Frank Welsh, III
Frank Welsh, III

Obituary of Frank Alexander Welsh, III

Frank Alexander “Dusty” Welsh III, 77, of Bryn Mawr, emeritus professor of Biochemistry in Neurosurgery, University of Pennsylvania School of Medicine, died on Good Friday, April 2, peacefully at home of leukemia.  Dr. Welsh also had a secondary appointment as Professor of Biochemistry and Biophysics, University of Pennsylvania School of Medicine.  


Known to friends as “Dusty,” Dr. Welsh was born in Evanston, Illinois, on November 9, 1943, and grew up in Rockford, Illinois, where he joined a golfing family, picking up his first clubs at three.  His boyhood was also spent playing baseball in the summers.


Dr. Welsh received a Bachelor of Science degree in chemistry from Stanford University in 1965, a Ph.D. in Pharmacology from Washington University in St. Louis in 1970 and was a Postdoctoral Fellow in Biochemistry at Duke University from 1970-1973.


Spending his entire forty-year academic career at the University of Pennsylvania School of Medicine, Dr. Welsh authored over seventy-five peer-reviewed research publications as he pursued research in the field of stroke and cerebral blood flow. He was invited to present lectures at several international meetings in Tokyo, Japan, and attended many international meetings from Canada to France, Italy, Sweden, Netherlands, Taiwan, Denmark, Germany, and Scotland. Dr. Welsh was invited to Japanese conferences in his area of expertise, which was stroke, nine times during his career.  He collaborated with professional colleagues from all over the world. Dr. Welsh was an editor of several scientific journals and belonged to national and international professional and scientific societies.  He enjoyed teaching Biochemistry students in the Medical School. 


In addition to his significant scientific career, Dusty, as he was known to friends in his personal life, pursued many interests throughout his life.  The love of nature was the greatest with John Muir as his inspiration.  Having visited Yosemite National Park from his university years, Dusty visited the park almost yearly, sometimes two or three times.  He attended a Muir conference at the University of the Pacific, where he met prominent Muir scholars.  Then began several years of volunteering in the Sierra Club Yosemite Conservation Heritage Center, sometimes more than once in the same summer. He visited the places of Muir’s life from his birthplace in Dunbar, Scotland, to sites in Wisconsin and later in California, including the Muir family gravesite near Martinez, California.

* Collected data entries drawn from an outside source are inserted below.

import Literature.NumberTheory.Sieve.FGKMT2018GoodPrimes
import Literature.NumberTheory.Sieve.FGKMT2018AssemblyKit
import HarnessLib

/-!
# Ford–Green–Konyagin–Maynard–Tao 2018 — §6, (6.15): the primes outside 𝒫(a⃗) contribute
# negligibly, in expectation over the uniform `a⃗` (PROVED, explicit constants)

Topic `Literature/NumberTheory/Sieve`. Source: K. Ford, B. Green, S. Konyagin, J. Maynard, T. Tao,
*Long gaps between primes*, J. Amer. Math. Soc. 31 (2018) 65–105 = arXiv:1412.5029, §6 p. 19
[FordGreenKonyaginMaynardTao2018]: «Next, we show that the set 𝒫(a⃗) may be replaced with 𝒫 with
negligible effect. By Lemma 6.1 we have `E[Σ_h Σ_{p ∈ 𝒫} σ^{-r} Z_p(a⃗; n)] = (1 + O(1/log₂^{10} x)) |𝒫|`
and `E[Σ_h Σ_{p ∈ 𝒫(a⃗)} σ^{-r} Z_p(a⃗; n)] ≥ (1 − O(1/log³ x)) P(p ∈ 𝒫(a⃗)) |𝒫| = (1 − O(1/log³ x)) |𝒫|`
by Lemma 6.3; subtracting, we conclude that (6.15) `Σ_{p ∈ 𝒫 ∖ 𝒫(a⃗)} σ^{-r} X_p(a⃗) ≪ |𝒫|/log³ x`
in expectation. By Markov's inequality, (6.15) holds except with probability `O(log^{-1/2} x)`.»

This file PROVES that expectation bound with explicit constants (`boxExp_badPrimes_Xp_le`:
`E Σ_{p ∈ 𝒫} X_p(a⃗) 1_{p ∉ 𝒫(a⃗)} ≤ |𝒫| σ^r (1/(1 − δ_r) − (1 − η)(1 − β))`, `β` the Lemma 6.3
exceptional measure of `FGKMT2018GoodPrimes.card_box_not_goodPrimes_le`), its Markov form
(`card_box_badPrimes_ge_le`), and the deterministic domination of the bad-prime part of the
covering sums by it (`sum_Zp_badPrimes_le`, from `FGKMT2018AssemblyKit.sum_Zp_shift_le`).
-/

noncomputable section

open Finset

namespace Literature.NumberTheory.Sieve

namespace FGKMT2018

variable {x : ℕ} {H : Finset ℤ} {w : ℕ → ℤ → ℝ} {N : Finset ℤ}

/-- `E X_p(a⃗) ≤ σ^r/(1 − δ_r)` for `p ∈ 𝒫` (Lemma 6.1 upper bound, `Σ_n P(ñ_p = n) = 1`).
[cite: FordGreenKonyaginMaynardTao2018, (6.16) p. 18] -/
theorem boxExp_Xp_le (hS : ∀ s ∈ primesS x, s.Prime) {s₀ : ℕ} (hs₀ : 2 ≤ s₀)
    (hSs₀ : ∀ s ∈ primesS x, s₀ ≤ s) {p : ℕ} (hp : p ∈ primesHalf x) (hw : ∀ p n, 0 ≤ w p n)
    (hNw : ∑ m ∈ N, w p m ≠ 0) {M : ℝ} (hM1 : 1 ≤ M)
    (hM : ∀ n ∈ N, ∀ n' ∈ N, ∀ h ∈ H, ∀ h' ∈ H,
      |((n + h * (p : ℤ) : ℤ) : ℝ) - ((n' + h' * (p : ℤ) : ℤ) : ℝ)| ≤ M)
    (hr : #H ≤ s₀) (hδ : (#H : ℝ) ^ 3 * Real.log M / (s₀ * Real.log s₀) < 1) :
    boxExp (primesS x) (fun f => Xp x (extendRes (primesS x) f) H w N p) ≤
      sigmaProd (primesS x) ^ #H / (1 - (#H : ℝ) ^ 3 * Real.log M / (s₀ * Real.log s₀)) := by
  have hfun : (fun f : (s : ℕ) → s ∈ primesS x → ℕ => Xp x (extendRes (primesS x) f) H w N p) =
      Xlaw (primesS x) H p (lawTilde w N p) N := by
    funext f
    exact Xp_extendRes_eq H w N p f
  rw [hfun]
  have h := boxExp_Xlaw_le hS hs₀ hSs₀ (pos_of_mem_primesHalf hp).ne' (lam := lawTilde w N p)
    (fun n => lawTilde_nonneg hw N p n) hM1 hM hr hδ
  rwa [sum_lawTilde N p hNw, mul_one] at h

/-- **(6.15) in expectation, explicit**: with `X₀ = σ^r`, `𝒫(a⃗) = {p : |X_p(a⃗) − σ^r| ≤ η σ^r}`,
`E Σ_{p ∈ 𝒫} X_p(a⃗) 1_{p ∉ 𝒫(a⃗)} ≤ |𝒫| · (σ^r/(1 − δ_r) − (1 − η) σ^r (1 − β))`, where
`β = ((1/(1 − δ_{2r}) − 2e^{-2r²Σ1/s²} + 1) + r² (W/T)/((1 − δ_{2r}) σ^r))/η²` is the exceptional measure
of Lemma 6.3 (`card_box_not_goodPrimes_le`), `δ_k = k³ log M/(s₀ log s₀)`.
[cite: FordGreenKonyaginMaynardTao2018, (6.15) p. 19] -/
theorem boxExp_badPrimes_Xp_le (hS : ∀ s ∈ primesS x, s.Prime) {s₀ : ℕ} (hs₀ : 2 ≤ s₀)
    (hSs₀ : ∀ s ∈ primesS x, s₀ ≤ s) (hw : ∀ p n, 0 ≤ w p n) {W T : ℝ} (hW0 : 0 ≤ W)
    (hW : ∀ p n, w p n ≤ W) (hT : ∀ p ∈ primesHalf x, T ≤ ∑ m ∈ N, w p m) (hT0 : 0 < T)
    {M : ℝ} (hM1 : 1 ≤ M)
    (hM : ∀ p ∈ primesHalf x, ∀ n ∈ N, ∀ n' ∈ N, ∀ h ∈ H, ∀ h' ∈ H,
      |((n + h * (p : ℤ) : ℤ) : ℝ) - ((n' + h' * (p : ℤ) : ℤ) : ℝ)| ≤ M)
    (h2r : 2 * #H ≤ s₀) (hδ₂ : (2 * (#H : ℝ)) ^ 3 * Real.log M / (s₀ * Real.log s₀) < 1)
    {η : ℝ} (hη : 0 < η) (hη1 : η ≤ 1) :
    boxExp (primesS x) (fun f => ∑ p ∈ primesHalf x,
        if p ∈ goodPrimes x (extendRes (primesS x) f) H w N (sigmaProd (primesS x) ^ #H) η then 0
        else Xp x (extendRes (primesS x) f) H w N p) ≤
      #(primesHalf x) * (sigmaProd (primesS x) ^ #H /
          (1 - (#H : ℝ) ^ 3 * Real.log M / (s₀ * Real.log s₀)) -
        (1 - η) * sigmaProd (primesS x) ^ #H *
          (1 - ((1 / (1 - (2 * (#H : ℝ)) ^ 3 * Real.log M / (s₀ * Real.log s₀)) -
              2 * Real.exp (-(2 * (#H : ℝ) ^ 2 * ∑ s ∈ primesS x, 1 / (s : ℝ) ^ 2)) + 1) +
            (#H : ℝ) ^ 2 * (W / T) /
              ((1 - (2 * (#H : ℝ)) ^ 3 * Real.log M / (s₀ * Real.log s₀)) *
                sigmaProd (primesS x) ^ #H)) / η ^ 2)) := by
  classical
  have hS0 : ∀ s ∈ primesS x, 0 < s := fun s hs => (hS s hs).pos
  set S := primesS x with hSdef
  set σ := sigmaProd S with hσdef
  set δ₁ : ℝ := (#H : ℝ) ^ 3 * Real.log M / (s₀ * Real.log s₀) with hδ₁def
  set δ₂ : ℝ := (2 * (#H : ℝ)) ^ 3 * Real.log M / (s₀ * Real.log s₀) with hδ₂def
  set β : ℝ := ((1 / (1 - δ₂) - 2 * Real.exp (-(2 * (#H : ℝ) ^ 2 * ∑ s ∈ S, 1 / (s : ℝ) ^ 2)) + 1) +
      (#H : ℝ) ^ 2 * (W / T) / ((1 - δ₂) * σ ^ #H)) / η ^ 2 with hβdef
  have hσ0 : 0 ≤ σ := sigmaProd_nonneg hS0
  -- δ₁ ≤ δ₂ < 1
  have hs₀pos : (0 : ℝ) < s₀ := by exact_mod_cast (show 0 < s₀ by omega)
  have hlogs₀ : 0 < Real.log s₀ := Real.log_pos (by exact_mod_cast (show 1 < s₀ by omega))
  have hlogM : 0 ≤ Real.log M := Real.log_nonneg hM1
  have hδ₁ : δ₁ < 1 := by
    have : δ₁ ≤ δ₂ := by
      refine div_le_div_of_nonneg_right (mul_le_mul_of_nonneg_right ?_ hlogM)
        (mul_pos hs₀pos hlogs₀).le
      exact pow_le_pow_left₀ (Nat.cast_nonneg _) (by linarith [(Nat.cast_nonneg (#H) : (0:ℝ) ≤ #H)]) 3
    linarith
  have hr : #H ≤ s₀ := le_trans (by omega) h2r
  rw [boxExp_sum]
  have hconst : ∀ X : ℝ, ∑ _p ∈ primesHalf x, X = #(primesHalf x) * X := fun X => by
    rw [Finset.sum_const, nsmul_eq_mul]
  rw [← hconst]
  refine Finset.sum_le_sum fun p hp => ?_
  have hNw : ∑ m ∈ N, w p m ≠ 0 := (lt_of_lt_of_le hT0 (hT p hp)).ne'
  refine boxExp_bad_part_le hS0
    (fun f => p ∈ goodPrimes x (extendRes S f) H w N (σ ^ #H) η)
    (boxExp_Xp_le hS hs₀ hSs₀ hp hw hNw hM1 (hM p hp) hr hδ₁)
    (mul_nonneg (by linarith) (pow_nonneg hσ0 _))
    (fun f _ hgood => Xp_ge_of_mem_goodPrimes hgood) ?_
  exact card_box_not_goodPrimes_le hS hs₀ hSs₀ hp hw hW0 (hW p) (hT p hp) hT0 hM1 (hM p hp) h2r
    hδ₂ hη

/-- **Markov form of (6.15)**: the number of `a⃗` with `Σ_{p ∈ 𝒫 ∖ 𝒫(a⃗)} X_p(a⃗) ≥ t` is at most
`E[…]/t · ∏ s`. [cite: FordGreenKonyaginMaynardTao2018, (6.15) p. 19 («By Markov's inequality»)] -/
theorem card_box_badPrimes_ge_le (hS : ∀ s ∈ primesS x, 0 < s) (hw : ∀ p n, 0 ≤ w p n)
    (X₀ η : ℝ) {t : ℝ} (ht : 0 < t) :
    (#((residueBox (primesS x)).filter fun f => t ≤ ∑ p ∈ primesHalf x,
        if p ∈ goodPrimes x (extendRes (primesS x) f) H w N X₀ η then 0
        else Xp x (extendRes (primesS x) f) H w N p) : ℝ) ≤
      boxExp (primesS x) (fun f => ∑ p ∈ primesHalf x,
        if p ∈ goodPrimes x (extendRes (primesS x) f) H w N X₀ η then 0
        else Xp x (extendRes (primesS x) f) H w N p) / t * ∏ s ∈ primesS x, (s : ℝ) := by
  refine card_box_filter_le hS _ (fun f _ => Finset.sum_nonneg fun p _ => ?_) ht
  split_ifs
  · exact le_rfl
  · exact Xp_nonneg hw p

/-- **Deterministic domination**: for every `a⃗` and every finite set `Q'` of targets,
`Σ_{q ∈ Q'} Σ_h Σ_{p ∈ 𝒫 ∖ 𝒫(a⃗)} Z_p(a⃗; q − hp) ≤ r · Σ_{p ∈ 𝒫} X_p(a⃗) 1_{p ∉ 𝒫(a⃗)}`.
[cite: FordGreenKonyaginMaynardTao2018, (6.15) p. 19] -/
theorem sum_Zp_badPrimes_le {a : ℕ → ℕ} {X₀ η : ℝ} (hw : ∀ p n, 0 ≤ w p n)
    (hwN : ∀ p n, n ∉ N → w p n = 0) (Q' : Finset ℤ) :
    ∑ q ∈ Q', ∑ h ∈ H, ∑ p ∈ (primesHalf x).filter (fun p => p ∉ goodPrimes x a H w N X₀ η),
        Zp x a H w N p (q - h * (p : ℤ)) ≤
      #H * ∑ p ∈ primesHalf x,
        (if p ∈ goodPrimes x a H w N X₀ η then 0 else Xp x a H w N p) := by
  refine (sum_Zp_shift_le hw hwN Q' _).trans (le_of_eq ?_)
  congr 1
  rw [Finset.sum_filter]
  refine Finset.sum_congr rfl fun p _ => ?_
  split_ifs <;> rfl

end FGKMT2018

end Literature.NumberTheory.Sieve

In 2002 with a buddy, Dusty backpacked the 211-mile John Muir Trail, which overlaps the Pacific Crest Trail.  He backpacked in the White Mountains, in Pennsylvania state parks, Pennsylvania stretches of the Appalachian Trail, and several national parks. Once he experienced the Grand Canyon’s spirituality, he and his family hiked or backpacked there sixteen times, including a couple visits to the North Rim.  Multiple hiking trips every year to National Parks filled Dusty’s life, from Rocky Mountain National Park in 1967 to his last trip to Yosemite National Park in 2018. From tiny Isle Royale National Park in Lake Superior to Denali National Park in Alaska, his boots hiked beautiful trails for many years.


Dusty’s second love was baseball.  From his boyhood days in Rockford, Illinois, to his life on the Main Line playing second or third base with the Sunday Morning Baseball group, beginning in 1981, Dusty loved playing the game.  He coached Little League in St. Louis, Chapel Hill and Radnor.  From the time he was a boy, Dusty played a board baseball game called APBA, and once retired, he joined the local group, later becoming its Commissioner.  His team name was the same as the team Thacher Longstreth had used when he played  APBA games, “The Argyle Socks.”


Dusty found opportunities to work with children and youth, serving for several years as a leader in Webelos and Boy Scouts.  He advised high school youth at the Main Line Unitarian Church and was a leader in the Sierra Club Outdoors program in Philadelphia where he introduced inner city middle school kids to nature in nearby parks, even taking them canoeing on the Brandywine.


Frank Welsh is survived by his wife of 54 years, Barbara (nee Ward), sons Edward and Frank Alexander IV, daughter-in-law Elizabeth, son-In-law Jonathan and four beloved grandchildren.


An outdoor service is planned for next June.


In lieu of flowers, please contribute to the nature group of your choice.